In March 2023, Bédard acclaimed the Canadian Davis Cup victory in 2022 as the greatest win in Canadian tennis history.

==Playing style and assessment==
Bédard was a natural, muscular multi-sport athlete, whose excellence in baseball and ice hockey led to contract offers from professional teams, including the New York Rangers ice hockey team and the Cleveland Indians baseball team. Fred Perry stated that Bédard was the most complete athlete in the 1954 Wimbledon tournament and noted his competitive zeal in matches.

He received only one season of tennis coaching, at UCLA. His academic career left little time for tennis practice, most of which was with his wife and children at his home backyard courts.
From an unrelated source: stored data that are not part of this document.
import Mathlib.Algebra.BigOperators.Ring.Finset
import Mathlib.Algebra.Order.BigOperators.Group.Finset
import Mathlib.Algebra.Order.BigOperators.Ring.Finset
import Mathlib.Data.Fintype.BigOperators
import Mathlib.Data.Fintype.Pi
import HarnessLib

/-!
# Many marked coordinates are rare: the exponential-moment tail over a product set (counting form)

Topic `Literature/Computability/Complexity`, companion of `PlantedSampleHiding.lean` (the
posterior-odds lemma of Akavia–Goldreich–Goldwasser–Moshkovitz's hiding device: given the VALUES
of the pool, each position is "planted" independently, with small probability at a light value)
and of `SamplingDeviation*.lean` (Chebyshev in counting form, for IDENTICALLY distributed trials).
The soundness analysis of AGGM's App. D protocol (STOC 2006; preprint printed p. 21: "if the prover
cheats on a light query, it is likely to cheat on `y` drawn from `f(Uₙ)`") needs a tail bound for
the number of planted positions inside the set of positions a prover cheats on, where — after
conditioning on the pool values — the positions are independent but NOT identically distributed.
The exponential-moment method needs nothing but the product structure, so it is the cheap tool
here (Arora–Barak, proof of Thm. A.14: bound `Pr[X ≥ u] · 2ᵘ ≤ 𝔼[2^X] = Π 𝔼[2^{Xⱼ}]`):

* `card_marked_ge_mul_two_pow_le` — for finite types `F j` (`j ∈ ι`), "marked" subsets
  `Pl j ⊆ F j` and a set of positions `C`, the points `x` of the product `Π j, F j` with at least
  `u` marked coordinates in `C` satisfy
  `#{x | u ≤ #{j ∈ C | x j ∈ Pl j}} · 2ᵘ ≤ Π_{j ∈ C} (|F j| + |Pl j|) · Π_{j ∉ C} |F j|`
  (exact arithmetic in `ℕ`; dividing by `|Π F| = Π |F j|` this is
  `Pr[≥ u marked in C] ≤ 2⁻ᵘ Π_{j ∈ C} (1 + κⱼ)`, `κⱼ = |Pl j| / |F j|`, `≤ e^{Σ κⱼ} / 2ᵘ`);
* `two_pow_card_filter_eq_prod` — the identity `2^{#{j ∈ C | p j}} = Π_{j ∈ C} (if p j then 2 else 1)`
  behind it, and `sum_prod_marks_eq` — the product-sum swap evaluating `Σₓ Π_{j ∈ C} (…)`.

Mathlib only, all proved, [folklore] (the method) with the AGGM use cited.

## References

* S. Arora, B. Barak, *Computational Complexity: A Modern Approach*, CUP 2009, Thm. A.14 (Chernoff
  bound via the moment generating function).
* A. Akavia, O. Goldreich, S. Goldwasser, D. Moshkovitz, *On basing one-way functions on
  NP-hardness*, STOC 2006, App. B.2.3 (Thm. 12) and App. D (printed p. 21).
-/

namespace Literature.Computability.Complexity

open Finset

variable {ι : Type*} [Fintype ι] [DecidableEq ι] {F : ι → Type*} [∀ j, Fintype (F j)]
  [∀ j, DecidableEq (F j)]

omit [Fintype ι] [DecidableEq ι] in
/-- `2^{#{j ∈ C | p j}} = Π_{j ∈ C} (if p j then 2 else 1)`. [folklore] -/
theorem two_pow_card_filter_eq_prod (C : Finset ι) (p : ι → Prop) [DecidablePred p] :
    2 ^ (C.filter p).card = ∏ j ∈ C, (if p j then 2 else 1 : ℕ) := by
  rw [prod_ite, prod_const_one, mul_one, prod_const]

/-- **The product-sum swap for marks**: summing over all points of the product the weight
`Π_{j ∈ C} (if xⱼ marked then 2 else 1)` gives `Π_{j ∈ C} (|F j| + |Pl j|) · Π_{j ∉ C} |F j|`.
[folklore] -/
theorem sum_prod_marks_eq (C : Finset ι) (Pl : ∀ j, Finset (F j)) :
    ∑ x : (∀ j, F j), ∏ j ∈ C, (if x j ∈ Pl j then 2 else 1 : ℕ) =
      (∏ j ∈ C, (Fintype.card (F j) + (Pl j).card)) * ∏ j ∈ univ \ C, Fintype.card (F j) := by
  -- extend the weight to all coordinates
  have hext : ∀ x : (∀ j, F j), ∏ j ∈ C, (if x j ∈ Pl j then 2 else 1 : ℕ) =
      ∏ j, (if j ∈ C then (if x j ∈ Pl j then 2 else 1) else 1 : ℕ) := by
    intro x
    rw [prod_ite_mem, univ_inter]
  simp_rw [hext]
  -- swap: `Σₓ Πⱼ wⱼ(xⱼ) = Πⱼ Σₐ wⱼ(a)`
  rw [← Fintype.piFinset_univ, ← Finset.prod_univ_sum (t := fun _ => (univ : Finset _))
    (f := fun j a => (if j ∈ C then (if a ∈ Pl j then 2 else 1) else 1 : ℕ))]
  -- evaluate the one-coordinate sums and split the product at `C`
  have hone : ∀ j, ∑ a : F j, (if j ∈ C then (if a ∈ Pl j then 2 else 1) else 1 : ℕ) =
      if j ∈ C then Fintype.card (F j) + (Pl j).card else Fintype.card (F j) := by
    intro j
    by_cases hj : j ∈ C
    · simp only [hj, if_true]
      have h2 : ∀ a : F j, (if a ∈ Pl j then 2 else 1 : ℕ) = 1 + (if a ∈ Pl j then 1 else 0) := by
        intro a; split_ifs <;> rfl
      simp_rw [h2]
      rw [sum_add_distrib, sum_boole, sum_const, card_univ, filter_mem_eq_inter, univ_inter]
      simp
    · simp [hj]
  simp_rw [hone]
  rw [prod_ite, filter_mem_eq_inter, univ_inter]
  congr 1
  refine prod_congr ?_ fun _ _ => rfl
  ext j
  simp [mem_sdiff]

/-- **Many marked coordinates are rare (exponential moment, counting form).** For marked subsets
`Pl j ⊆ F j` and a set of positions `C`, the points of `Π j, F j` with at least `u` marked
coordinates in `C` satisfy
`#{x | u ≤ #{j ∈ C | x j ∈ Pl j}} · 2ᵘ ≤ Π_{j ∈ C} (|F j| + |Pl j|) · Π_{j ∉ C} |F j|`, i.e.
`Pr[≥ u marked] ≤ 2⁻ᵘ Π_{j ∈ C} (1 + |Pl j|/|F j|)`. In AGGM's App. D: given the pool values, a
prover cheating on the positions `C` hits `≥ u` planted ones only with this probability (planted
odds `κ` at light values, `PlantedSampleHiding.plantWeight_odds`), so cheating on many planted
positions means cheating on many decoys. [cite: AroraBarak2009, Thm. A.14 (proof)] -/
theorem card_marked_ge_mul_two_pow_le (C : Finset ι) (Pl : ∀ j, Finset (F j)) (u : ℕ) :
    (univ.filter fun x : (∀ j, F j) => u ≤ (C.filter fun j => x j ∈ Pl j).card).card * 2 ^ u ≤
      (∏ j ∈ C, (Fintype.card (F j) + (Pl j).card)) * ∏ j ∈ univ \ C, Fintype.card (F j) := by
  rw [← sum_prod_marks_eq C Pl, card_eq_sum_ones, sum_mul, one_mul]
  calc ∑ x ∈ univ.filter (fun x : (∀ j, F j) => u ≤ (C.filter fun j => x j ∈ Pl j).card), 2 ^ u
      ≤ ∑ x ∈ univ.filter (fun x : (∀ j, F j) => u ≤ (C.filter fun j => x j ∈ Pl j).card),
          ∏ j ∈ C, (if x j ∈ Pl j then 2 else 1 : ℕ) := by
        refine sum_le_sum fun x hx => ?_
        rw [mem_filter] at hx
        rw [← two_pow_card_filter_eq_prod]
        exact Nat.pow_le_pow_right (by norm_num) hx.2
    _ ≤ ∑ x : (∀ j, F j), ∏ j ∈ C, (if x j ∈ Pl j then 2 else 1 : ℕ) :=
        sum_le_sum_of_subset_of_nonneg (filter_subset _ _) fun _ _ _ => Nat.zero_le _

end Literature.Computability.Complexity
His wife and sons were excellent players.

His playing style was described by Lucien Laverdure, a racket ace also inducted into the Quebec Sports Hall of Fame in 1991, in his book "Tennis Mon Obsession", published around 1965: "[Bédard's] dominant qualities of determination, patience, strength, control, combined with an extraordinary sense of anticipation led him straight to the goal he had set for himself and far beyond".

Laverdure later remarked in a 2012 assessment, "One of Bédard's competitors, Don Fontana, stated that his physical conditioning was most remarkable: he spoke of rare speed (Bédard ran the 100 meters in 10.3 seconds!), and of superb eye-hand co-ordination, and of intense concentration. It is through perseverance and motivation that Robert Bédard will succeed in triumphing in tennis: he will never have enough time to perfect his technique and bring it up to the level of European or American players who were training at the year long. A bit like Rafael Nadal, Bédard excelled more on clay and exhausted his opponents: I am not comparing his level of play here to that of the Spaniard but rather trying to highlight his qualities as a player."

Laverdure further referenced that "Raymond Summers, a Toronto journalist wrote (1956) that it would have been better for [Bédard] to spend a few seasons working on his shots than to engage in international competitions, referring to a lack of technique to deal with this elite level. He will add that Bédard had to compensate with exhausting work combined with great determination and enormous perseverance to achieve his goals. In short, we can conclude that Robert Bédard played instinctively and that he was above all motivated by his desire to win; if he had had the chance to perfect his basic skills, he could have performed at another level and who knows, reached heights that Canadian players still dream of. It must be admitted all the same that it shows the psychological nature of [his] character in addition to illustrating what type of man he was in life, outside of sports practice."

==Tennis executive==
Bédard served as the president of Tennis Quebec from 1967 to 1970 and the vice president of Tennis Canada from 1973 to 1977.

==Honours==
Bédard was awarded the Queen's Jubilee Prize in 1977. He was inducted into the Canadian Tennis Hall of Fame and Quebec Sports Hall of Fame in 1991. He was inducted into Canada's Sports Hall of Fame in 1996. He was inducted into the Aurora Sports Hall of Fame in 2013 as an inaugural inductee.

The St. Andrew's College Bédard Athletic Centre is named after him.

==Commentating==
Bédard was a tennis colour commentator for coverage of a round robin tournament held in Canada in 1967 and again in 1968, that featured four of the world's top amateur players. Coverage was broadcast on CBC Television. He was joined in the booth by play-by-play announcer Bob McDevitt.

==Outside of tennis/personal==
An amateur tennis player in the days before Open tennis, Bédard has been a long-time educator, first as a French and geography school teacher at Bishop's College School in Sherbrooke, Quebec and as longtime headmaster (principal) for 16 years at St. Andrew's College in Aurora, Ontario where he and his wife Anne still live.

One of Bédard's near neighbours in Aurora was his former Davis Cup team-mate Lorne Main, who lived in an adjacent town about 15 minutes drive away. Also, Brendan Macken, the No. 1 Canadian ranked player of 1950 and 1952, was a neighbour in Aurora. Together, these three men were the No. 1 ranked in Canada from 1950 to 1965.